Below are some records. Return exactly the lines from the one with "Self-avoiding walk on" to the one with "The companion module", and nothing else.

(Exercise material begins)

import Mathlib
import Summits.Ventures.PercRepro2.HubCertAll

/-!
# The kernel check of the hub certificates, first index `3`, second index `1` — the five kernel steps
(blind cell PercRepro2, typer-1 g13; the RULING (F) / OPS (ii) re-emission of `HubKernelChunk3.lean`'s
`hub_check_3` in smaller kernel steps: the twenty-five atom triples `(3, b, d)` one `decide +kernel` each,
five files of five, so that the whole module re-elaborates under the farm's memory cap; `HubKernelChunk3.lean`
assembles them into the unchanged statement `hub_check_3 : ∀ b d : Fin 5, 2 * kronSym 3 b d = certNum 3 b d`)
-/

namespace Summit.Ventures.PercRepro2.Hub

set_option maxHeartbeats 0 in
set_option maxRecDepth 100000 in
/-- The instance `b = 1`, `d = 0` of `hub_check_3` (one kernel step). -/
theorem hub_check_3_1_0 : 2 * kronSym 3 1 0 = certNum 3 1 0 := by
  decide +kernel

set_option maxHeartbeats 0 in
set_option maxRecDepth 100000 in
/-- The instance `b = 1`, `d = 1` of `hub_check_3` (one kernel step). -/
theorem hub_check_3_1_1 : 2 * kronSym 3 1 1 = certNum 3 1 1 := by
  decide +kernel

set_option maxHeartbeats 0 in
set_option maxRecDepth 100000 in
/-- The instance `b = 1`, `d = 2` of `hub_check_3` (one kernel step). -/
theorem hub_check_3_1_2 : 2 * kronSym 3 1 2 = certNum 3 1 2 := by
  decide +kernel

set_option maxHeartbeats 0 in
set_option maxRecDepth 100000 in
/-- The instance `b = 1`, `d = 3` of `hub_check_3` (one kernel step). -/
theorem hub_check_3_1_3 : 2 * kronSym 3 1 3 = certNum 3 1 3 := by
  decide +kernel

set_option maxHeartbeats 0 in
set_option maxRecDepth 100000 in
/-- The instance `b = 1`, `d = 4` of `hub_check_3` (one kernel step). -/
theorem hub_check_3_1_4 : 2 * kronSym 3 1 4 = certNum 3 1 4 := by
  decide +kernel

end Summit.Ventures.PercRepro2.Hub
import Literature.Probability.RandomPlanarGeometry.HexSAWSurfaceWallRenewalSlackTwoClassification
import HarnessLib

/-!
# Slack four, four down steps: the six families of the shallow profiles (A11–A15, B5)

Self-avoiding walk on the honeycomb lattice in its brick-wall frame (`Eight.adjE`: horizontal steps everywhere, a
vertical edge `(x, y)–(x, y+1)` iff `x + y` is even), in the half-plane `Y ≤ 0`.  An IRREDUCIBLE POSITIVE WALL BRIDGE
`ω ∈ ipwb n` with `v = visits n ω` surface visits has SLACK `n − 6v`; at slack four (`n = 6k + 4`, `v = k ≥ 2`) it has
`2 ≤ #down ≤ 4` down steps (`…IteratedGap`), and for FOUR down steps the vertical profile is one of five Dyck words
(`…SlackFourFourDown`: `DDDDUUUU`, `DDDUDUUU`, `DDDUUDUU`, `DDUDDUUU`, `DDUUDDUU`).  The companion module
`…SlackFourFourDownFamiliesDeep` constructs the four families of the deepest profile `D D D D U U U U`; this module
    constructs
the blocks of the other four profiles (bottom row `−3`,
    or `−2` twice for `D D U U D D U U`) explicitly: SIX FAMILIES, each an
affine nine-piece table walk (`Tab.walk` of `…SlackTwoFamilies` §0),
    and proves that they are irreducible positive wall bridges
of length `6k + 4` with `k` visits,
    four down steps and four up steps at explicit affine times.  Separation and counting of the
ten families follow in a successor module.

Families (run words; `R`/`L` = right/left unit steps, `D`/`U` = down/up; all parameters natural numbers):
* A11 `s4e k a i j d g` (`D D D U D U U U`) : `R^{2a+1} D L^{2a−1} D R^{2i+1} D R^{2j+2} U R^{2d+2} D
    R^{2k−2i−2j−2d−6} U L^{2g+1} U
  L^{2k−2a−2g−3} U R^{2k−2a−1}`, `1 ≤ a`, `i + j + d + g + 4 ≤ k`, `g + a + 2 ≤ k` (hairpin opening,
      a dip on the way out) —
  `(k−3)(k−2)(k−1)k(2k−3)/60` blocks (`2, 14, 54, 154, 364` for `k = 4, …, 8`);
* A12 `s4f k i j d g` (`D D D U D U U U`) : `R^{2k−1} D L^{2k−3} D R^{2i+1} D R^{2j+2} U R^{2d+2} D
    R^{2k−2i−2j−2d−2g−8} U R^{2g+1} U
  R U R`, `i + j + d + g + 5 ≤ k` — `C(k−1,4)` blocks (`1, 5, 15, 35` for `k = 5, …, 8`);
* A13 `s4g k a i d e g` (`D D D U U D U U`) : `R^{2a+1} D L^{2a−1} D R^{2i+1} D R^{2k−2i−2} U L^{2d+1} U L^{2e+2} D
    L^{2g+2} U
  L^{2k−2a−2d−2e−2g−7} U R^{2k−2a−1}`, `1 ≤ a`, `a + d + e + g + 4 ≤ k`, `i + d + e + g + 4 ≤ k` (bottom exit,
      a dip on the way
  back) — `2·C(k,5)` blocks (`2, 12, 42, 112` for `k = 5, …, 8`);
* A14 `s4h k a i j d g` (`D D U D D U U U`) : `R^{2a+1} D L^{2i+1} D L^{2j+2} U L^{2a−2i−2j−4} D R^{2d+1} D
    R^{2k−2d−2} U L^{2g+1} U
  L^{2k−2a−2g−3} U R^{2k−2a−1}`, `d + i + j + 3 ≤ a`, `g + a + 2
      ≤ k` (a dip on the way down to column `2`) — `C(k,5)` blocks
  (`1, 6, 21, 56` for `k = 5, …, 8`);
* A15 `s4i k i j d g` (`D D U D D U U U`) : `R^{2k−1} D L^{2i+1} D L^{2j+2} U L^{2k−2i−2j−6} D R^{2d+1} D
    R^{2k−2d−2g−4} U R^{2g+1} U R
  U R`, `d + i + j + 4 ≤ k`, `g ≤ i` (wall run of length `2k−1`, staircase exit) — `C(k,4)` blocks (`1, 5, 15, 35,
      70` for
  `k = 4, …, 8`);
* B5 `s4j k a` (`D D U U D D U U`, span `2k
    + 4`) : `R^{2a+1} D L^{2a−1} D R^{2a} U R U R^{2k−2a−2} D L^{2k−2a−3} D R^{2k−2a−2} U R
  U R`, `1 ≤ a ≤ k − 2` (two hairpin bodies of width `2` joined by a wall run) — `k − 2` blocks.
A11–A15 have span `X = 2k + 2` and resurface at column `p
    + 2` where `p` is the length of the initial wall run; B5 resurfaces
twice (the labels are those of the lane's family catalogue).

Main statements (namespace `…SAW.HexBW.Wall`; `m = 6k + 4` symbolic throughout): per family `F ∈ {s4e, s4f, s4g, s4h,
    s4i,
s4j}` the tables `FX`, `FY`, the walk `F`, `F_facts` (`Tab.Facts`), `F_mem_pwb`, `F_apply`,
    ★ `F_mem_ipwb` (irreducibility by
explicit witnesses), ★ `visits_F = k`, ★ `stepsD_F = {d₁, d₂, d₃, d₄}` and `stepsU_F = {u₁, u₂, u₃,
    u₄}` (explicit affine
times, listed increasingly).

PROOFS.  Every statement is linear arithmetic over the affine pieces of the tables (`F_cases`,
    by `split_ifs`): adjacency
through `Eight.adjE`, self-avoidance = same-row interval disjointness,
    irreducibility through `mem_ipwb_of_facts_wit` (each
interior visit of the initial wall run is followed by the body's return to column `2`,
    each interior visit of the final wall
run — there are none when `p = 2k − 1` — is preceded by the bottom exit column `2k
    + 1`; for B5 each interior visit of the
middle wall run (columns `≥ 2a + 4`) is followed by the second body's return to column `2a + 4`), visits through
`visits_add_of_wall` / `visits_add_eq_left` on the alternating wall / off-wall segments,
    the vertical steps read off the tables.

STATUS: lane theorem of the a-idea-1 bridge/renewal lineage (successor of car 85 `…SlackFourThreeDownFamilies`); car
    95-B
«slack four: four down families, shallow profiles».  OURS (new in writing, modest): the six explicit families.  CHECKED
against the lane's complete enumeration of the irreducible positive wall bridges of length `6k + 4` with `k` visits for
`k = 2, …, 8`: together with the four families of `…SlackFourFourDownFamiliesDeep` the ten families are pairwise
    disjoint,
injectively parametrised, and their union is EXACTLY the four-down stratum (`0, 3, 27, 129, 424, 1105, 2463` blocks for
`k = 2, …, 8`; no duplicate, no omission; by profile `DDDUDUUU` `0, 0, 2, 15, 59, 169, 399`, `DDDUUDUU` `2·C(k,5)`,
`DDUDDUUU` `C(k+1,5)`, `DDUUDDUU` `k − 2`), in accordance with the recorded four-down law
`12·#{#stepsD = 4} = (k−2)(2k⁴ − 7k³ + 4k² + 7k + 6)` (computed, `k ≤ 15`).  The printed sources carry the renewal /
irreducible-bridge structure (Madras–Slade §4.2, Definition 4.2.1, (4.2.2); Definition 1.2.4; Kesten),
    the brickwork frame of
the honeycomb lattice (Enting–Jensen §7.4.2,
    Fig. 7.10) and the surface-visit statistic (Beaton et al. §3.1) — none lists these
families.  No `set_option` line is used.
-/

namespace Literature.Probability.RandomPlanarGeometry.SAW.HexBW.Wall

(Exercise material ends)

**Result of the exercise**
Self-avoiding walk on the honeycomb lattice in its brick-wall frame (`Eight.adjE`: horizontal steps everywhere, a
vertical edge `(x, y)–(x, y+1)` iff `x + y` is even), in the half-plane `Y ≤ 0`.  An IRREDUCIBLE POSITIVE WALL BRIDGE
`ω ∈ ipwb n` with `v = visits n ω` surface visits has SLACK `n − 6v`; at slack four (`n = 6k + 4`, `v = k ≥ 2`) it has
`2 ≤ #down ≤ 4` down steps (`…IteratedGap`), and for FOUR down steps the vertical profile is one of five Dyck words
(`…SlackFourFourDown`: `DDDDUUUU`, `DDDUDUUU`, `DDDUUDUU`, `DDUDDUUU`, `DDUUDDUU`).  The companion module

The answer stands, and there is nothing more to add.